### ABOUT THIS TASK
Only the lines below starting at the one that contains "-- per-shell forward" and ending at the one that contains "calc ((1 + ε₀)" are to be reproduced, exactly and with both ends kept.

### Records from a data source
····················

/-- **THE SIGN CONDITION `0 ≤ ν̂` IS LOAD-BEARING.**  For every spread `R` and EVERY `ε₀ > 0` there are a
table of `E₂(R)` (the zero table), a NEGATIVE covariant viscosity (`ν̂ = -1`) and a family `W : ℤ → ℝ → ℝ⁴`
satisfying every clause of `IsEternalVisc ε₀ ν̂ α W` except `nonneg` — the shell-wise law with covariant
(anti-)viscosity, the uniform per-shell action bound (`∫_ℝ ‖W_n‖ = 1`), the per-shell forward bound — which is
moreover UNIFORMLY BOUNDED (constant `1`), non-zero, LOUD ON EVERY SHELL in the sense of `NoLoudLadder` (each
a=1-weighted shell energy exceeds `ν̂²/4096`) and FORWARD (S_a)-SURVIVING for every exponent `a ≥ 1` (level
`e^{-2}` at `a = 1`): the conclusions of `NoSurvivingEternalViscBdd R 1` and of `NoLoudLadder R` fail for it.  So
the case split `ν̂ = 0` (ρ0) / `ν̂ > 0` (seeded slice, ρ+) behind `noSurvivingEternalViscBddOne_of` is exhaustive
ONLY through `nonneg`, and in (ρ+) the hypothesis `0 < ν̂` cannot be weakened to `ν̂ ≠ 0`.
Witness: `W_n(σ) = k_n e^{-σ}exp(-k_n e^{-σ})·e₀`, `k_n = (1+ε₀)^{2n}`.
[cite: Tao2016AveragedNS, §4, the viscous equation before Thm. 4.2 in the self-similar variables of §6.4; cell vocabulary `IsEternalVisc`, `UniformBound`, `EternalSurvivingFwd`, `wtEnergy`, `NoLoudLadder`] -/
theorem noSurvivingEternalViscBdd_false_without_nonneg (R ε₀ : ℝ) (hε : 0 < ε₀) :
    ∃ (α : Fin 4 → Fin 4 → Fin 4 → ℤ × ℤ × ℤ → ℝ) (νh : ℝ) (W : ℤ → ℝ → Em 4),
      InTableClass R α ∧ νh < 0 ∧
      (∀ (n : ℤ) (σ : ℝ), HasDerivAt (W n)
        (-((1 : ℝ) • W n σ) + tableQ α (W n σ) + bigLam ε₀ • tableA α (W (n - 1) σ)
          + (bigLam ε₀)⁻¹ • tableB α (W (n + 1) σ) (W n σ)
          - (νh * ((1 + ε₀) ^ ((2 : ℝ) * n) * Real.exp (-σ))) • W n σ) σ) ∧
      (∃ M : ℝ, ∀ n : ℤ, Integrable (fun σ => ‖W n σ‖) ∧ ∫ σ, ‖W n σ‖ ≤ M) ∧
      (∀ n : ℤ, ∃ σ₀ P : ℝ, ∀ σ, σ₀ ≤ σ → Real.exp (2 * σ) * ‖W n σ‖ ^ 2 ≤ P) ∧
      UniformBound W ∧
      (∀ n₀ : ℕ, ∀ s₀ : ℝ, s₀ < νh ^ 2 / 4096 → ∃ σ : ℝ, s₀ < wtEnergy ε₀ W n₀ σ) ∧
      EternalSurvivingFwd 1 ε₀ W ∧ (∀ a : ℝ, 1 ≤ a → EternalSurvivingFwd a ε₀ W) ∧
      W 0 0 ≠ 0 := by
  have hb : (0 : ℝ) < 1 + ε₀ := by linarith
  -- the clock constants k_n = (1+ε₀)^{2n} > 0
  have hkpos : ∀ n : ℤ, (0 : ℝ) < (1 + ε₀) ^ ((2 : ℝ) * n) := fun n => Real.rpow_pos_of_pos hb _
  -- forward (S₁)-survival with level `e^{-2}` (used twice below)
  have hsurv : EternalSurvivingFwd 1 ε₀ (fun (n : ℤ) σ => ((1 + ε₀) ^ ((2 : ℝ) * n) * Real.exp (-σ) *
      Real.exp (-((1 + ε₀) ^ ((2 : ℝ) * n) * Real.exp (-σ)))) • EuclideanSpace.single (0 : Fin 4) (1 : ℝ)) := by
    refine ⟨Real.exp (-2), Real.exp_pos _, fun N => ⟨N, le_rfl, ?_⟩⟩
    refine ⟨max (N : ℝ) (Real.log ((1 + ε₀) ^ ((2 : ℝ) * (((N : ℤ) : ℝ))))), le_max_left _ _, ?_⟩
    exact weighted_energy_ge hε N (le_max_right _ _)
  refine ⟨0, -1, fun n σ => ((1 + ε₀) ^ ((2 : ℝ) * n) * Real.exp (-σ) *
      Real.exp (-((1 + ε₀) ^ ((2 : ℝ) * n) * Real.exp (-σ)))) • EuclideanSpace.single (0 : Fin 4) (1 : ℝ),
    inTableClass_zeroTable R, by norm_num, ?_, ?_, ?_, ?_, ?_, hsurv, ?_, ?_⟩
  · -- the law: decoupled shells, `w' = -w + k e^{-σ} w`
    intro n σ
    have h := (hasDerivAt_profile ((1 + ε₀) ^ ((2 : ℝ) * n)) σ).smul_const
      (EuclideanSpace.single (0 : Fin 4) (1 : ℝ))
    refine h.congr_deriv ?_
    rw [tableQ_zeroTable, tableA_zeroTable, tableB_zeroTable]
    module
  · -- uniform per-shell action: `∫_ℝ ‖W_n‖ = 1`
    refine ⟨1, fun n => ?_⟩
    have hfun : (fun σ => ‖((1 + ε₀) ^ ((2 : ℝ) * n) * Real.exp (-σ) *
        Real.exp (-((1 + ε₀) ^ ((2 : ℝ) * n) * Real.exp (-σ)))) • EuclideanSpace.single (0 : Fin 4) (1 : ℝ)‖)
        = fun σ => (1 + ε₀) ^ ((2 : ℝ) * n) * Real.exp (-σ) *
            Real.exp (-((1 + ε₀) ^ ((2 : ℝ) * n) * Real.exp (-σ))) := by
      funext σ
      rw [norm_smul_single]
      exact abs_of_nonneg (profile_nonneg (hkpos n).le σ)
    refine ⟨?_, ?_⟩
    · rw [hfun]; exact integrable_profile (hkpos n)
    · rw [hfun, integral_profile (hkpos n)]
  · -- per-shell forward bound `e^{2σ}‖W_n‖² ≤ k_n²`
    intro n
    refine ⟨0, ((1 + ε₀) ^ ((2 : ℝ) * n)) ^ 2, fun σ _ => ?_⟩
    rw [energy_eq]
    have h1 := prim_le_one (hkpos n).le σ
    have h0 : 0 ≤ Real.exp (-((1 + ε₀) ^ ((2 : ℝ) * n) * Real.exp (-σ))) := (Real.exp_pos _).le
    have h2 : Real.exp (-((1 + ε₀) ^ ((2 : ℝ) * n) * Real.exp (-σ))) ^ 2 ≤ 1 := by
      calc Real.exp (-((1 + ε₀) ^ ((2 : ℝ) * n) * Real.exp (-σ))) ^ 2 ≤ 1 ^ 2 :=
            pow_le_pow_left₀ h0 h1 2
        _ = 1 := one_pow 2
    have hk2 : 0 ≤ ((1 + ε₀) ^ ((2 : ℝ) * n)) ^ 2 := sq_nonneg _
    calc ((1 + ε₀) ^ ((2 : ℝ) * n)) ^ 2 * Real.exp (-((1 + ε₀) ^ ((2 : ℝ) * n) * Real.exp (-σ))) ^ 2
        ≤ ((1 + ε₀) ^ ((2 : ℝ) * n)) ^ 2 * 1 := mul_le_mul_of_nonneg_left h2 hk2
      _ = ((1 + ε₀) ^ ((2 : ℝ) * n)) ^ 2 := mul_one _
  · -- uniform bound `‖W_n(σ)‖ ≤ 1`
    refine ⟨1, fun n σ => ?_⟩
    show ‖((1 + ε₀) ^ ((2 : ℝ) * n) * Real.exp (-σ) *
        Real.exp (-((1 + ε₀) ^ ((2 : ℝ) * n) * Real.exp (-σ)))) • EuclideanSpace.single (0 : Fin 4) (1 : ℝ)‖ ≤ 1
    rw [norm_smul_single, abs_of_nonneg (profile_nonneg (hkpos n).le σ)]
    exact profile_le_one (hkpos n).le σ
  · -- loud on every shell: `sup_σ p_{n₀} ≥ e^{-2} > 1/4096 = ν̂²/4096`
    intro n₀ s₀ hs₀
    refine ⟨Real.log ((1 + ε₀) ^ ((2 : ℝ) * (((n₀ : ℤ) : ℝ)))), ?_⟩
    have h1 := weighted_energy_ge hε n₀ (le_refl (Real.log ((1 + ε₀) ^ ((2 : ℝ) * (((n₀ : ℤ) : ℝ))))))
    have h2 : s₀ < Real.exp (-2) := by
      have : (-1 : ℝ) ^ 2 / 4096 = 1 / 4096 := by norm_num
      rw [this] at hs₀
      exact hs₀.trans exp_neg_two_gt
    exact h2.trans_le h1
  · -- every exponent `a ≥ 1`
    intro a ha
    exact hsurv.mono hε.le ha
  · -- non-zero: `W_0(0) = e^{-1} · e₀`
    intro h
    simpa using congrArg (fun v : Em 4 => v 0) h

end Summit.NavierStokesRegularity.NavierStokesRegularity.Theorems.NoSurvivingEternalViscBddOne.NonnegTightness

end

····················

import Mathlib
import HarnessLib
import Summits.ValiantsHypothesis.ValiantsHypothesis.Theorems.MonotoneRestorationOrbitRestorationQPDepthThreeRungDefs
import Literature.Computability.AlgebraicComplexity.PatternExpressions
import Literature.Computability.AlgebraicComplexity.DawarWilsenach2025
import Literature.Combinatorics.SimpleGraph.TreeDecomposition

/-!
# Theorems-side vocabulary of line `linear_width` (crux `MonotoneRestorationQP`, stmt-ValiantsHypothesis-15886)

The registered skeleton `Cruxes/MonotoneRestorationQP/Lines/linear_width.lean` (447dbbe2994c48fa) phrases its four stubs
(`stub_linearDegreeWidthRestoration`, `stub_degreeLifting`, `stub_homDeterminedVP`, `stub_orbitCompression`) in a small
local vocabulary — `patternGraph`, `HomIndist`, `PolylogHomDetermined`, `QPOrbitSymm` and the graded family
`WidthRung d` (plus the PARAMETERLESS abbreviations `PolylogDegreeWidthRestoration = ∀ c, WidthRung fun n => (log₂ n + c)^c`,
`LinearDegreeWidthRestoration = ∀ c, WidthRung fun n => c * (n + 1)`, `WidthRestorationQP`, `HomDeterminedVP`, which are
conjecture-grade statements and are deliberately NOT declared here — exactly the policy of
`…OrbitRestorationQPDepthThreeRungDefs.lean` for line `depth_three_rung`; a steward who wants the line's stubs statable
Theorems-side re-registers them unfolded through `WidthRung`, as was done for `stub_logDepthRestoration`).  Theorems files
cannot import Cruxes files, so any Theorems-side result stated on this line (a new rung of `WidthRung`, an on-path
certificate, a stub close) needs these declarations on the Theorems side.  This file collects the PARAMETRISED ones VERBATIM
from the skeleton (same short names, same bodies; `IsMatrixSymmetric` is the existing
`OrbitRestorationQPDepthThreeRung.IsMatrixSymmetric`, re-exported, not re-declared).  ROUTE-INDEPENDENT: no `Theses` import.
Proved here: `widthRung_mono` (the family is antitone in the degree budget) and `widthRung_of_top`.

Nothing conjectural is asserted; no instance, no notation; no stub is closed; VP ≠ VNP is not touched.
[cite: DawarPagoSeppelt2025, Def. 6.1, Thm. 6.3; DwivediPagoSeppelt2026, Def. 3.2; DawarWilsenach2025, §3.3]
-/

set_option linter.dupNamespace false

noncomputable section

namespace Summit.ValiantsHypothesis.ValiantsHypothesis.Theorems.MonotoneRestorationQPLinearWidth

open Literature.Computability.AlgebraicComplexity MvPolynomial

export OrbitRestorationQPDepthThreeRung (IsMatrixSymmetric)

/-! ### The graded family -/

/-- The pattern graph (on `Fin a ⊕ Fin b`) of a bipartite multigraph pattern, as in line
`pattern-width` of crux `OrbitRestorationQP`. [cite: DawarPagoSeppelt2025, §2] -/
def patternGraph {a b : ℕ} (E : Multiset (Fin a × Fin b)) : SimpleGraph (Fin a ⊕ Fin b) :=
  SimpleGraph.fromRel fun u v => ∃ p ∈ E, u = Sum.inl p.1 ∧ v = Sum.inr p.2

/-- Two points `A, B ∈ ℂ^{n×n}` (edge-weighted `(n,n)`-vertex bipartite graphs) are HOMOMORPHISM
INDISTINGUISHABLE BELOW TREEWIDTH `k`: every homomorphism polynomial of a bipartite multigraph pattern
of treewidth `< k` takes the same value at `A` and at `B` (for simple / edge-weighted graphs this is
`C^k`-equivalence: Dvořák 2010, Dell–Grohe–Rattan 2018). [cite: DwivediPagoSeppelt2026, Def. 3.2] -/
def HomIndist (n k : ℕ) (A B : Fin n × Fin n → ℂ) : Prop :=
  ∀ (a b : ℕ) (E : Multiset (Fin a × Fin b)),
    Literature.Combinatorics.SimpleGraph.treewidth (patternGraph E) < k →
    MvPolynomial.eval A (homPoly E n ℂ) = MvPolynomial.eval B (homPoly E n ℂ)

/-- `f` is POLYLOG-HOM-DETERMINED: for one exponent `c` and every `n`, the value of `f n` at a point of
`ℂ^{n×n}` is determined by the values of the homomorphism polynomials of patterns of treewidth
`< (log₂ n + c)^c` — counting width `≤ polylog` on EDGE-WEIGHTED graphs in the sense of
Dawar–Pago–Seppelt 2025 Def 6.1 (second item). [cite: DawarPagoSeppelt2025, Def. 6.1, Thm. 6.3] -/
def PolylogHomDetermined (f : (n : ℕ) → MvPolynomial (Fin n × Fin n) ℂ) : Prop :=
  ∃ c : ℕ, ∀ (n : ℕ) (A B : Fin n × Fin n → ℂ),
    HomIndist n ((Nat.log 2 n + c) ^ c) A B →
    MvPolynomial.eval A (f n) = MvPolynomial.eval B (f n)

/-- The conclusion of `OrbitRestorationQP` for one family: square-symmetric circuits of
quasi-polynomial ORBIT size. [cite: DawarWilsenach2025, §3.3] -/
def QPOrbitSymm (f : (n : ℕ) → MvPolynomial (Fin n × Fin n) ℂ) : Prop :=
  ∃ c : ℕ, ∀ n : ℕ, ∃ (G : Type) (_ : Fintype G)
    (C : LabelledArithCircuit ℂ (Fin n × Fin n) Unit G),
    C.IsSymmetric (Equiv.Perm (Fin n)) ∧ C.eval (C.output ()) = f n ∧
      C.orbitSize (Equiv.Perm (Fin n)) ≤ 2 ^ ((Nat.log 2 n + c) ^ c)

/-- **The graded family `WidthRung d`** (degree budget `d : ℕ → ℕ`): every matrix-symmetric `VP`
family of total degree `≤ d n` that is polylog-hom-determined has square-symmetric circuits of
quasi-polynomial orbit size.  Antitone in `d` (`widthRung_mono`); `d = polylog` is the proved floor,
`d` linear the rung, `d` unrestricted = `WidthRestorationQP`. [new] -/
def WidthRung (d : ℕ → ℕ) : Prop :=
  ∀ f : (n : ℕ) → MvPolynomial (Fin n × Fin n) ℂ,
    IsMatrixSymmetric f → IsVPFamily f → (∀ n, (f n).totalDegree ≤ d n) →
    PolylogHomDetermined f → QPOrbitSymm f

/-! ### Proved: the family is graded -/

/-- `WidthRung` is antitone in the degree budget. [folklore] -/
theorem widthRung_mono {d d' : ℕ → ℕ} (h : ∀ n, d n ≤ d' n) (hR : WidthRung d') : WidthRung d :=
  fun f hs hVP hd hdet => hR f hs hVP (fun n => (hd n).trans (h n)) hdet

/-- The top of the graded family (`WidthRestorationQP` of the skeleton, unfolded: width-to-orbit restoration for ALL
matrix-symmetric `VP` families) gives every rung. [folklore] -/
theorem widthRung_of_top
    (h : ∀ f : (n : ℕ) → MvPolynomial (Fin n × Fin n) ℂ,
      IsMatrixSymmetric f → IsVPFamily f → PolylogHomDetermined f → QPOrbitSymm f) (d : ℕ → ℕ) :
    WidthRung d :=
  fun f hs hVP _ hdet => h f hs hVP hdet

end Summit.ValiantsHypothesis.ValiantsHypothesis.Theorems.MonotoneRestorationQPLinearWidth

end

····················

### WORKED SOLUTION
  · -- per-shell forward bound `e^{2σ}‖W_n‖² ≤ k_n²`
    intro n
    refine ⟨0, ((1 + ε₀) ^ ((2 : ℝ) * n)) ^ 2, fun σ _ => ?_⟩
    rw [energy_eq]
    have h1 := prim_le_one (hkpos n).le σ
    have h0 : 0 ≤ Real.exp (-((1 + ε₀) ^ ((2 : ℝ) * n) * Real.exp (-σ))) := (Real.exp_pos _).le
    have h2 : Real.exp (-((1 + ε₀) ^ ((2 : ℝ) * n) * Real.exp (-σ))) ^ 2 ≤ 1 := by
      calc Real.exp (-((1 + ε₀) ^ ((2 : ℝ) * n) * Real.exp (-σ))) ^ 2 ≤ 1 ^ 2 :=
            pow_le_pow_left₀ h0 h1 2
        _ = 1 := one_pow 2
    have hk2 : 0 ≤ ((1 + ε₀) ^ ((2 : ℝ) * n)) ^ 2 := sq_nonneg _
    calc ((1 + ε₀) ^ ((2 : ℝ) * n)) ^ 2 * Real.exp (-((1 + ε₀) ^ ((2 : ℝ) * n) * Real.exp (-σ))) ^ 2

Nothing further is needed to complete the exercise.